ICYMI: Within weeks of Trump’s inauguration, Defense One’s exec editor Kevin Baron similarly suggested that the new president more carefully measure his words.  “It’s politics when a candidate disparages ‘the media.’ But it’s potentially dangerous when the commander in chief tells U.S. troops not to trust the reporters who cover them.” Read that, here.

For something completely different: Here’s a new report on “the components of the Libyan jihad, including country-by-country statistics on fighters,” via jihadi scholar Aaron Zelin of the Washington Institute.  

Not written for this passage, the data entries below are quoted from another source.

import Summits.MatrixMultiplication.OmegaCensus.SmallFormats.MatMul22nRankGF7Slack6FlatMain
import HarnessLib

/-!
# ω-census family (a): slack-6 certificate replay — MAIN CHECK (bucket completeness + level-1 expansion), file 26 of 114

Cell `pub-omega` (unit `pub-omega-tensor-g18`, `pub-omega-tensor-g19`), topic `Summits/MatrixMultiplication/OmegaCensus` (sub-folder `SmallFormats`).
Framing (verbatim): lottery ticket; floor = certified bounds/negative ranges. HONEST FRAMING: machine-generated kernel replay
(`pub-omega-tensor-g19/code/py/gen6_runs19.py`, from tensor g18's `gen6_runs18.py`): `LanesOK6 h 0 3692` (every lane of the total plane passes `laneOK6`) for the elements `73 ≤ h < 76` of `PGL₂(7)` (lane pieces `mainOK6K` (flat lane checker, literal plane) of ≤ 2400 level-1 loop nodes, 3126 in this file, glued by `lanesOK6_of_piece` / `lanesOK6_append`). Soundness is in `MatMul22nRankGF7Slack6SearchSound` /
`MatMul22nRankGF7Slack6SearchFinal`; nothing here is progress on `ω`.
-/

namespace Summit.MatrixMultiplication.OmegaCensus.SmallFormats

set_option Elab.async false

set_option maxRecDepth 100000 in
set_option maxHeartbeats 400000000 in
/-- Element `73`: lanes `0 ≤ c < 3692` of the total plane pass (1301 level-1 loop search nodes). -/
theorem mainOK6K_73_0 : mainOK6K 73 0 3692 = true := by decide +kernel

/-- **All 3 692 lanes of element `73` pass** (1 pieces; 1301 loop search nodes). -/
theorem lanesOK6_h73 : LanesOK6 73 0 3692 := (lanesOK6_of_pieceK mainOK6K_73_0)

set_option maxRecDepth 100000 in
set_option maxHeartbeats 400000000 in
/-- Element `74`: lanes `0 ≤ c < 3692` of the total plane pass (695 level-1 loop search nodes). -/
theorem mainOK6K_74_0 : mainOK6K 74 0 3692 = true := by decide +kernel

/-- **All 3 692 lanes of element `74` pass** (1 pieces; 695 loop search nodes). -/
theorem lanesOK6_h74 : LanesOK6 74 0 3692 := (lanesOK6_of_pieceK mainOK6K_74_0)

set_option maxRecDepth 100000 in
set_option maxHeartbeats 400000000 in
/-- Element `75`: lanes `0 ≤ c < 3692` of the total plane pass (1130 level-1 loop search nodes). -/
theorem mainOK6K_75_0 : mainOK6K 75 0 3692 = true := by decide +kernel

/-- **All 3 692 lanes of element `75` pass** (1 pieces; 1130 loop search nodes). -/
theorem lanesOK6_h75 : LanesOK6 75 0 3692 := (lanesOK6_of_pieceK mainOK6K_75_0)

/-- **MAIN CHECK lanes for `73 ≤ · < 76`** (this file). -/
theorem lanesOK6_runM_26 : ∀ x, 73 ≤ x → x < 76 → LanesOK6 x 0 3692 := by
  intro x _h1 h2
  by_cases g74 : x < 74
  · have e : x = 73 := by omega
    subst e; exact lanesOK6_h73
  by_cases g75 : x < 75
  · have e : x = 74 := by omega
    subst e; exact lanesOK6_h74
  have e : x = 75 := by omega
  subst e; exact lanesOK6_h75

end Summit.MatrixMultiplication.OmegaCensus.SmallFormats
/-- **COUNT-X₀ ⟸ {GZK, `Kato2004.thm12_4`} + COUNT-H2** (the converse, H2X not needed): given `(J₀, e₀)` on a row, the twin
`J₀^ι` over the same `I` is (H2ᶜ)-pinned (`exists_involTwist_pinned_contra_of_embedding`), COUNT-H2 counts it, and §2 (or §1
directly) carries the count back to `J₀`.  Hence, modulo {GZK, `thm12_4`, H2X}, COUNT-H2 ⟺ COUNT-X₀ on the all-additive rows.
[cite: Kato2004Asterisque, Thm. 12.4 (p. 221), (14.9.3) (p. 240), §14.14 (p. 243), Lemma 14.15 (p. 244)] [cite: Greenberg1989, §0 pp. 101–102] -/
theorem countX₀_of_gzk_of_thm12_4_of_countH2 (hGZK : rank_eq_analyticRank_of_analyticRank_le_one)
    (h12 : Kato2004.thm12_4)
    (hH2 : ∀ (W : WeierstrassCurve ℚ) [W.IsElliptic] [W.IsGloballyMinimal] (p : ℕ) [Fact p.Prime],
      letI : ContinuousSMul ℤ_[p] (W.tateModule p) := TateModule.continuousSMul_padicInt
      ∀ (κ : ZpExtension ℚ p) (γ : absoluteGaloisGroup ℚ), κ.IsCyclotomic → κ.IsTopGenerator γ →
        ∀ (I : IwasawaH1Data W p κ γ) (J : IwasawaH2Data W p κ γ I),
          W.analyticRank = 1 → p ≠ 2 → Addv W p → 0 ≤ padicValRat p W.j → ¬ p ∣ W.torsionOrder → Finite W.sha →
          (∀ v ∈ W.badPlaces (𝓞 ℚ), ((Rat.HeightOneSpectrum.primesEquiv v : Nat.Primes) : ℕ) ≠ p →
            W.HasAdditiveReductionAt v) →
          (∀ (Y : W.FineSelmerDualData κ γ⁻¹) (𝔮 : PrimeSpectrum (IwasawaAlgebra p)), 𝔮.asIdeal.height = 1 →
            Module.lengthAt (IwasawaAlgebra p) J.H2 𝔮 = Module.lengthAt (IwasawaAlgebra p) Y.X 𝔮) →
          KatoH2CountAt W p (Nat.card (coinvariants p J.H2))) :
    ∀ (W : WeierstrassCurve ℚ) [W.IsElliptic] [W.IsGloballyMinimal] (p : ℕ) [Fact p.Prime],
      letI : ContinuousSMul ℤ_[p] (W.tateModule p) := TateModule.continuousSMul_padicInt
      ∀ (κ : ZpExtension ℚ p) (γ : absoluteGaloisGroup ℚ), κ.IsCyclotomic → (hγ : κ.IsTopGenerator γ) →
        ∀ (I : IwasawaH1Data W p κ γ) (J₀ : IwasawaH2Data W p κ γ I)
          (e₀ : (W.fineSelmerDualData κ hγ).X →ₗ[IwasawaAlgebra p] J₀.H2),
          W.analyticRank = 1 → p ≠ 2 → Addv W p → 0 ≤ padicValRat p W.j → ¬ p ∣ W.torsionOrder → Finite W.sha →
          (∀ v ∈ W.badPlaces (𝓞 ℚ), ((Rat.HeightOneSpectrum.primesEquiv v : Nat.Primes) : ℕ) ≠ p →
            W.HasAdditiveReductionAt v) →
          Function.Injective e₀ → Finite (J₀.H2 ⧸ LinearMap.range e₀) →
          KatoH2CountAt W p (Nat.card (coinvariants p J₀.H2)) := by
  intro W _ _ p _
  letI : ContinuousSMul ℤ_[p] (W.tateModule p) := TateModule.continuousSMul_padicInt
  intro κ γ hκ hγ I J₀ e₀ hr hp2 hadd hj htors hsha hall he₀ hfin₀
  obtain ⟨hmw, -⟩ := hGZK W (by rw [hr])
  have hrank : W.mordellWeilRank = 1 := by rw [hmw, hr]
  haveI := hsha
  have hsha' : Finite (AddCommGroup.primaryComponent W.sha p) := inferInstance
  obtain ⟨hfg, ⟨htf, hrk⟩, -⟩ := h12 W p κ γ hκ hγ I
  haveI := hfg
  haveI := htf
  haveI : Nontrivial I.H := by
    by_contra hnt
    rw [not_nontrivial_iff_subsingleton] at hnt
    have h0 : Module.rank (IwasawaAlgebra p) I.H = 0 := rank_subsingleton' _ _
    rw [hrk] at h0
    exact one_ne_zero h0
  -- the (H2ᶜ)-pinned twin `J₀^ι` over the same pin
  obtain ⟨J, -, -, hpin⟩ := exists_involTwist_pinned_contra_of_embedding W p hγ J₀ e₀ he₀ hfin₀
  haveI := finite_coinvariants_H2_of_iwasawaH2Data W p J hrank hsha'
  haveI := finite_coinvariants_H2_of_iwasawaH2Data W p J₀ hrank hsha'
  exact (katoH2CountAt_iff_of_pinned_of_embedding W p hγ J hpin J₀ e₀ he₀ hfin₀).mp
    (hH2 W p κ γ hκ hγ I J hr hp2 hadd hj htors hsha hall hpin)

end Displays

end Summit.BirchSwinnertonDyer.Rank1Residual.Additive.StrictCount

end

And speaking of foreign terrorists: DHS and DOJ put out select bits of data from a report on immigration and terrorism. “The 11-page report, parts of which were confusing and in some respects misleading, highlighted cases in which immigrants were linked to terrorism plots after being admitted to the country as part of the diversity visa lottery, or because they were related to American citizens or legal residents,” The New York Times reported.
Worth noting, part 1: “President Trump added to the confusion by writing on Twitter that the report ‘shows that nearly 3 in 4 individuals convicted of terrorism-related charges are foreign-born.’”
However, the Times writes, “The report actually concluded that three out of four individuals convicted of ‘international’ terrorism or terrorism-related charges were foreign-born.”
Worth noting, part 2: Statistics provided by admin officials “included cases — a senior administration official who insisted on anonymity to detail the report could not say how many — in which foreigners were extradited to the United States to face trial. That means they did not, in fact, enter the country ‘through our immigration system,’ as the White House fact sheet asserted.” More to that story, here.
The totals also exclude domestic terrorists such as Dylann Roof, the white supremacist who opened fire in a black church in 2015. "I think they are doing everything they can to justify the Muslim ban, and the unfortunate part of this is the backing away from the homegrown terrorist suspect ... and how to prevent it," Karen Greenberg, director of the Center on National Security at the Fordham University School of Law, told NBC News.
NBC adds: “In Congressional testimony in July, Seamus Hughes, deputy director of the Program on Extremism at The George Washington University, said ‘the vast majority’ of so-called homegrown extremists who have been radicalized on U.S. soil are U.S. citizens or permanent residents.” Read on, here.

And finally today: Take a ride on the world’s longest and fastest urban zip line, skimming above a marina in Dubai.
Then pivot over to this story about how the U.S. Army has a bobsled team. On Sunday, 10th Special Forces Group Sgt. First Class Nathan Weber was named "as one of 12 athletes who will comprise the men’s bobsled teams at PyeongChang, South Korea, in the Olympic Games next month," Military Times reports.